週刊ツギノテ、九号。今週の十本を並べると、高い得点の裏に、ひとつずつ条件が隠れているという同じ形が繰り返し出てくる。数字のすり替えは30件中30件見抜けたが、「照合して」と頼んだときだけの話だった。相対日付は12問中12問正解したが、そのうち6問はそもそも正解がひとつに決まらない表現だった。会議のToDo抽出は5件を完璧に拾ったが、危なかったのは拾えなかった側ではなく、拾ってはいけない1件のほうだった。満点は、安心の理由にならない。
自分を実験台にした三本——ツカウの実測
実測は三本、すべてツカウ。
AIが書いた要約に、数字のすり替えをこっそり仕込んでみた。見抜けたのは30件中30件、効いた条件はひとつだけ(HOW・実測)。効いたのは「原文と照合して」という一言。頼まれてもいないのに、この精度が自然に出るとは思わない方がいい。

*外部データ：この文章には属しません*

import Summits.CriticalPhenomena.SAWScalingLimit.Theorems.SAWDevelopingMapHexConjectureWindowIneqOfAspectBound
import Summits.CriticalPhenomena.SAWScalingLimit.Theorems.SAWDevelopingMapHexConjectureWindowLowerBoundOfWindowIneq
import Summits.CriticalPhenomena.SAWScalingLimit.Theorems.SAWDevelopingMapHexConjectureFloorRatioTransport
import Summits.CriticalPhenomena.SAWScalingLimit.Theorems.SAWDevelopingMapHexConjectureConformalPackageGrowth
import Summits.CriticalPhenomena.SAWScalingLimit.Theorems.SAWDevelopingMapHexConjectureRestrictionCocycleOfWindowLocality
import HarnessLib

/-!
# Crux `HexConjecture` (stmt-CriticalPhenomena-0808), line `root-locality-replaces-loewner`:
the admissible restriction cocycle from the floor-ratio limit and the ARCH ASPECT BOUND

Landing target:
`Summits/CriticalPhenomena/SAWScalingLimit/Theorems/SAWDevelopingMapHexConjectureRestrictionCocycleOfAspectBound.lean`
(`--supports stmt-CriticalPhenomena-0808`; lead continuation prover-line-stmt-CriticalPhenomena-0808-c6-0).

`restrictionCocycle_of_aspectBound`: the conclusion of crux-10472's bootstrap `FloorRatio.stub_restrictionCocycle` (p90257),
of `RootLocality.restrictionCocycle_of_floorRatioModulus` (p116941) and of `restrictionCocycle_of_windowLocality` (p123521)
VERBATIM — `Z_{Λ'δ}(a δ, b δ)/Z_{Λδ}(a δ, b δ) → Φ_A'(0)^{5/8}` for nested admissible families of a floor domain and a hull
subdomain — from the modulus floor-ratio limit (first hypothesis, unchanged) and, in place of the window-averaged arch
locality WAL (an `η`-statement: far mass ≤ `η ×` near mass on the window), the `η`-FREE **arch aspect bound** (AAB):
ONE constant `C` such that for all `θ₁ < θa` and all large `R` the far (reach-`R`) mass summed over the floor window
`[θ₁R, θaR]` is at most `C` times the half-disc mass summed over the reference window `[θaR, θbR]`.
Mechanism (the c6 reshape, "the floor-ratio limit supplies the window gain"): the conformal package is upgraded with the
GROWTH of the boundary profile `G(t) = exp((5/8)Re(Ls(t) − Lb)) ≥ κ t^{-5/4}` at the root (simple pole of `Ψ = −1/φ⁻¹`;
`exists_conformalPackageGrowth`, reflection at the root); the single-domain floor-ratio transport
(`floorFamily_ratioTransport`, p125163) attains `G` along every admissible floor family, hence uniformly over windows
(`ratio_uniform_window`, p125150); the window mass therefore exceeds any multiple of `δ⁻¹ Z(a,b)` once `θ₁` is small
(`window_block_sum_ge`, p125166: `t^{-5/4}` is not integrable at `0`) while AAB and the same uniformity bound the far mass
by a FIXED multiple of `δ⁻¹ Z(a,b)` — this is the window inequality (`windowIneq_of_aspectBound`) consumed by the window
maximiser (`windowMaximiser_of_windowIneq`, p125107) in the lower bound of the squeeze (`windowLowerBound_of_windowIneq`);
the upper bound and the final arithmetic are c5's (`windowUpperBound`, `squeeze_abs_lt`).
Then the line's floor-class compositions with the lever AAB: `hexAvoidanceCocycleFloor_of_aspectBound`,
`hexConjectureFloor_of_aspectBound` (+ non-retracing), `hexConjectureFloor_of_aspectEstimates` (+ uniform modulus).
Sources: LawlerSchrammWerner2003 (Thm 6.1), LawlerSchrammWerner2004SAW (§3.4, Prop. 2), DuminilCopinSmirnov2012 (Lemma 2);
the reduction of AAB to triangle-walk tails is KrachunPanagiotis2023 (arXiv:2310.17299), Cor. 3.1 and eq. (2).
-/

noncomputable section

open scoped BigOperators Topology NNReal ENNReal Classical
open Filter Set MeasureTheory Metric
open Literature.Probability.LatticeModels (HexVertex hexGraph hexCenter Site)
open Literature.Probability.RandomPlanarGeometry
open Literature.Probability.RandomPlanarGeometry.SAW
open UpperHalfPlane (upperHalfPlaneSet)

「来週の水曜までに」をAIに解かせたら、12問中12問正解した。ただし半分の6問は、そもそも答えが割れていた(HOW・実測)。AIは黙ってどちらかに決めて答えていた。別の読み方もできる、とは一度も書かなかった。
会議の文字起こしからAIにToDoを作らせたら、5件は全部拾えた。ただし1件は、会議に出ていない人の名前のまま、担当者未定でリストに残った(HOW・実測)。本物を見逃せばすぐ気づく。危ないのは、偽物が気づかれずに紛れ込むほうだった。
任せる範囲を確かめた二本
Claudeが11日間、ひとりでフェルマーの最終定理を証明した。AIエージェントに数日がかりの仕事を任せるとき、引き継ぎに書くのは4行だけ(HOW・業務/ツカウ)。人間向けの「担当・期限・ステータス」は、AIエージェント特有の判断ログを拾わない。
Metaが、メール送信も買い物も任せられるAIエージェント「Muse」を発表した。米国限定・無料〜月100ドルで、個人の権限に深く入り込む(速報/ツカウ)。社内テストで出た「途中で止まっても気づけない」「意図した範囲を超えて情報に触れた」は、Museに限った話ではない。
数字の内側を検証した二本——ハカル
「社内の資料を、AIに検索させたい」と頼まれた日から、この作業は始まる。失敗のおよそ9割は、生成AIより手前で起きている(検索起点)。キヤノンITソリューションズの実測では、誤答の88%が文書と検索の側にあった。生成AIの精度そのものは12%。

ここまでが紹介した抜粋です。